Month 7–9: If targeting a specific Marriott property, request an introductory meeting with the property's purchasing contact. Bring a capability statement with your pricing, lead times, minimum order quantities, and references.
Month 10–12: Follow up on your Coupa profile status. If you have not heard anything, contact Marriott's Supplier Diversity team directly through the contact form on the Serve 360 page. Ask whether your profile has been reviewed and whether any upcoming sourcing events match your category.
Most suppliers who land their first Marriott purchase order started at the property level, not the corporate level. A single-property relationship gives you a reference, volume history, and an internal champion. That makes the corporate conversation materially easier.
What increases your odds
A few things separate suppliers who get to contract from those who sit in the portal indefinitely.

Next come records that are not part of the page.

import Literature.MathematicalPhysics.QuantumManyBody.PeriodicMaxFormGroundStates
import Literature.MathematicalPhysics.QuantumManyBody.PeriodicHardCoreTube
import HarnessLib

/-!
# The torus-side data of a finite-maximal-form state of the hard-core Bose gas

`Literature/MathematicalPhysics/QuantumManyBody` support file (everything proved; no definitions, no
named facts), namespace `Literature.MathematicalPhysics.QuantumManyBody.BoseGas`. States live in
`L²` of the Haar product probability measure `μ_H = Measure.pi (fun _ => haarAddCircle)` on
`(ℝ/ℤ)^{N×3}` (the `L2H N` of `PeriodicFormDomain`, written here without local instances), while
all real-variable statements use the global `volume` (`= μ_H`, `Torus.volume_eq_pi_haarAddCircle`). For a pair profile
`v` with a hard core of radius `a` (`v = +∞` on `[0, a]`) in the box of side `L` and a state
`η ∈ L2H N` of finite maximal form `maxFormKin L η + maxFormPot v L η < ∞`
(`PeriodicMaxFormGroundStates`), this file extracts the real-variable data on which the hard-core
regularisation (`TorusHardCoreRegularization`) runs, in the global-`volume` convention of the torus
files (`Torus.volume_eq_pi_haarAddCircle`):

* `maxFormKin_eq_tsum_dir` — `maxFormKin L η = (2π/L)² ∑_q ∑ₙ n_q² ‖η̂(n)‖²` (directional splitting),
  hence every directional `H¹` sum is finite;
* `ae_eq_zero_on_tubes_of_maxFormPot_ne_top` — `η = 0` a.e. on the closed tubes
  `{∃ i<j, ρᵢⱼ ≤ a/L}` (`ρᵢⱼ = Torus.pairDist`; the dictionary `PeriodicHardCoreTube`);
* (the finiteness of the tube-Hardy integrals, which needs the tube Hardy inequality of
  `TorusPairTubeHardy`, is `collar_ne_top_of_maxForm_ne_top` in `PeriodicHardCoreCutoffState`).

## Mathlib / tree search

Tree: `HaarTorus.inner_mFourierLp_eq_mFourierCoeff`, `Torus.volume_eq_pi_haarAddCircle`,
`ae_eq_zero_of_lintegral_periodicInteraction_mul_ne_top`.
-/

noncomputable section

open MeasureTheory Filter Set Complex UnitAddTorus
open scoped ENNReal NNReal Topology InnerProductSpace
open Literature.Analysis.FunctionSpaces

namespace Literature.MathematicalPhysics.QuantumManyBody.BoseGas

variable {N : ℕ} {L : ℝ} {v : ℝ → ℝ≥0∞}

/-- Local notation for `L²((ℝ/ℤ)^{3N}, μ_H)` (the `L2H N` of `PeriodicFormDomain.lean`, Haar product
probability measure written explicitly). -/
local notation "L2H " N':max =>
  Lp ℂ 2 (Measure.pi fun _ : Fin N' × Fin 3 => (AddCircle.haarAddCircle : Measure UnitAddCircle))

/-! ## Measure bridge -/

/-- An `L2H` class is square integrable for the global `volume` (`volume = μ_H`). [folklore] -/
theorem memLp_global (η : L2H N) : MemLp (η : UnitAddTorus (Fin N × Fin 3) → ℂ) 2 volume := by
  rw [Torus.volume_eq_pi_haarAddCircle]
  exact Lp.memLp η

/-- The potential term as a global-`volume` integral with `‖·‖ₑ`. [folklore] -/
theorem maxFormPot_eq_lintegral (v : ℝ → ℝ≥0∞) (L : ℝ) (η : L2H N) :
    maxFormPot v L η = ∫⁻ t, periodicInteraction v L (fromUnitTorusN L t) *
      ‖(η : UnitAddTorus (Fin N × Fin 3) → ℂ) t‖ₑ ^ 2 := by
  rw [Torus.volume_eq_pi_haarAddCircle]
  simp only [enorm_eq_nnnorm]
  rfl

/-! ## The kinetic term, direction by direction -/

/-- The weight splits: `∑_p (2π n_p/L)² = (2π/L)² ∑_p n_p²` inside `ENNReal.ofReal`. [folklore] -/
theorem ofReal_weight_eq (L : ℝ) (n : Fin N × Fin 3 → ℤ) :
    ENNReal.ofReal (∑ p, (2 * Real.pi * (n p : ℝ) / L) ^ 2) =
      ENNReal.ofReal ((2 * Real.pi / L) ^ 2) * ∑ p, ENNReal.ofReal ((n p : ℝ) ^ 2) := by
  rw [← ENNReal.ofReal_sum_of_nonneg (fun _ _ => sq_nonneg _), ← ENNReal.ofReal_mul (sq_nonneg _), Finset.mul_sum]
  congr 1
  refine Finset.sum_congr rfl fun p _ => ?_
  ring

/-- **Directional splitting of the spectral kinetic energy**:
`maxFormKin L η = (2π/L)² ∑_q ∑ₙ n_q² ‖η̂(n)‖ₑ²`. [folklore] -/
theorem maxFormKin_eq_tsum_dir (L : ℝ) (η : L2H N) :
    maxFormKin L η = ENNReal.ofReal ((2 * Real.pi / L) ^ 2) *
      ∑ q : Fin N × Fin 3, ∑' n : Fin N × Fin 3 → ℤ,
        ENNReal.ofReal ((n q : ℝ) ^ 2) * ‖mFourierCoeff (η : UnitAddTorus (Fin N × Fin 3) → ℂ) n‖ₑ ^ 2 := by
  unfold maxFormKin
  have hcoef : ∀ n : Fin N × Fin 3 → ℤ, ((‖⟪(mFourierLp 2 n : L2H N), η⟫_ℂ‖₊ : ℝ≥0∞)) ^ 2 =
      ‖mFourierCoeff (η : UnitAddTorus (Fin N × Fin 3) → ℂ) n‖ₑ ^ 2 := fun n => by
    rw [HaarTorus.inner_mFourierLp_eq_mFourierCoeff, enorm_eq_nnnorm]
  simp only [hcoef]
  simp only [ofReal_weight_eq]
  simp only [mul_assoc, Finset.sum_mul]
  rw [ENNReal.tsum_mul_left, Summable.tsum_finsetSum (fun _ _ => ENNReal.summable)]

/-- Each directional `H¹` sum is bounded by the kinetic energy:
`(2π/L)² ∑ₙ n_q² ‖η̂(n)‖ₑ² ≤ maxFormKin L η`. [folklore] -/
theorem mul_tsum_dir_le_maxFormKin (L : ℝ) (η : L2H N) (q : Fin N × Fin 3) :
    ENNReal.ofReal ((2 * Real.pi / L) ^ 2) * ∑' n : Fin N × Fin 3 → ℤ,
        ENNReal.ofReal ((n q : ℝ) ^ 2) * ‖mFourierCoeff (η : UnitAddTorus (Fin N × Fin 3) → ℂ) n‖ₑ ^ 2 ≤
      maxFormKin L η := by
  rw [maxFormKin_eq_tsum_dir]
  exact mul_le_mul_right (Finset.single_le_sum (f := fun q : Fin N × Fin 3 => ∑' n : Fin N × Fin 3 → ℤ,
    ENNReal.ofReal ((n q : ℝ) ^ 2) * ‖mFourierCoeff (η : UnitAddTorus (Fin N × Fin 3) → ℂ) n‖ₑ ^ 2)
    (fun _ _ => zero_le) (Finset.mem_univ q)) _

/-- Finite kinetic energy gives finite directional `H¹` sums (`0 < L`). [folklore] -/
theorem tsum_dir_ne_top (hL : 0 < L) {η : L2H N} (hT : maxFormKin L η ≠ ⊤) (q : Fin N × Fin 3) :
    ∑' n : Fin N × Fin 3 → ℤ,
        ENNReal.ofReal ((n q : ℝ) ^ 2) * ‖mFourierCoeff (η : UnitAddTorus (Fin N × Fin 3) → ℂ) n‖ₑ ^ 2 ≠ ⊤ := by
  intro htop
  have h := mul_tsum_dir_le_maxFormKin L η q
  rw [htop, ENNReal.mul_top (ENNReal.ofReal_pos.2 (by positivity)).ne'] at h
  exact hT (top_unique h)

/-! ## The potential term: vanishing on the tubes -/

/-- **Finite hard-core potential energy forces vanishing on the tubes**: if `v = +∞` on `[0, a]`,
`0 < L`, and `maxFormPot v L η < ∞`, then `η = 0` a.e. (global `volume`) on
`{∃ i<j, ρᵢⱼ ≤ a/L}`. [folklore] -/
theorem ae_eq_zero_on_tubes_of_maxFormPot_ne_top (hL : 0 < L) (hvm : Measurable v) {a : ℝ}
    (hcore : ∀ ρ : ℝ, 0 ≤ ρ → ρ ≤ a → v ρ = ⊤) {η : L2H N} (hP : maxFormPot v L η ≠ ⊤) :
    ∀ᵐ t : UnitAddTorus (Fin N × Fin 3),
      (∃ i j : Fin N, i < j ∧ Torus.pairDist i j t ≤ a / L) → (η : UnitAddTorus (Fin N × Fin 3) → ℂ) t = 0 := by
  have hηm : AEStronglyMeasurable (η : UnitAddTorus (Fin N × Fin 3) → ℂ) volume := (memLp_global η).1
  have hfin : ∫⁻ t, periodicInteraction v L (fromUnitTorusN L t) *
      ‖(η : UnitAddTorus (Fin N × Fin 3) → ℂ) t‖ₑ ^ 2 ≠ ⊤ := by
    rwa [← maxFormPot_eq_lintegral]
  filter_upwards [ae_eq_zero_of_lintegral_periodicInteraction_mul_ne_top hvm hcore hL.le hηm hfin] with t ht hex
  refine ht ?_
  obtain ⟨i, j, hij, hle⟩ := hex
  exact ⟨i, j, hij, by rwa [← le_div_iff₀' hL]⟩

/-- The open-tube form for an unordered pair `i ≠ j`: `η = 0` a.e. where `ρᵢⱼ < a/L`. [folklore] -/
theorem ae_eq_zero_of_pairDist_lt (hL : 0 < L) (hvm : Measurable v) {a : ℝ}
    (hcore : ∀ ρ : ℝ, 0 ≤ ρ → ρ ≤ a → v ρ = ⊤) {η : L2H N} (hP : maxFormPot v L η ≠ ⊤) {i j : Fin N} (hij : i ≠ j) :
    ∀ᵐ t : UnitAddTorus (Fin N × Fin 3),
      Torus.pairDist i j t < a / L → (η : UnitAddTorus (Fin N × Fin 3) → ℂ) t = 0 := by
  filter_upwards [ae_eq_zero_on_tubes_of_maxFormPot_ne_top hL hvm hcore hP] with t ht hlt
  rcases lt_or_gt_of_ne hij with h | h
  · exact ht ⟨i, j, h, hlt.le⟩
  · exact ht ⟨j, i, h, by rw [Torus.pairDist_comm]; exact hlt.le⟩

end Literature.MathematicalPhysics.QuantumManyBody.BoseGas

end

Be certification-ready before you register. An expired or in-process certification will stall everything. Marriott's team will not move forward without valid documentation.
Know your NAICS codes. Marriott's Coupa implementation uses NAICS matching to route supplier profiles to the right category managers. If you do not know which codes apply to your business, look them up at census.gov before you start the registration.
Have a capability statement ready. One page, no more. Include your certification status, years in business, annual revenue, key clients (especially hospitality clients if you have them), and your core service or product description.
Follow up. Procurement teams at companies the size of Marriott manage hundreds of supplier relationships. A polite follow-up email three to four weeks after registration is appropriate and expected.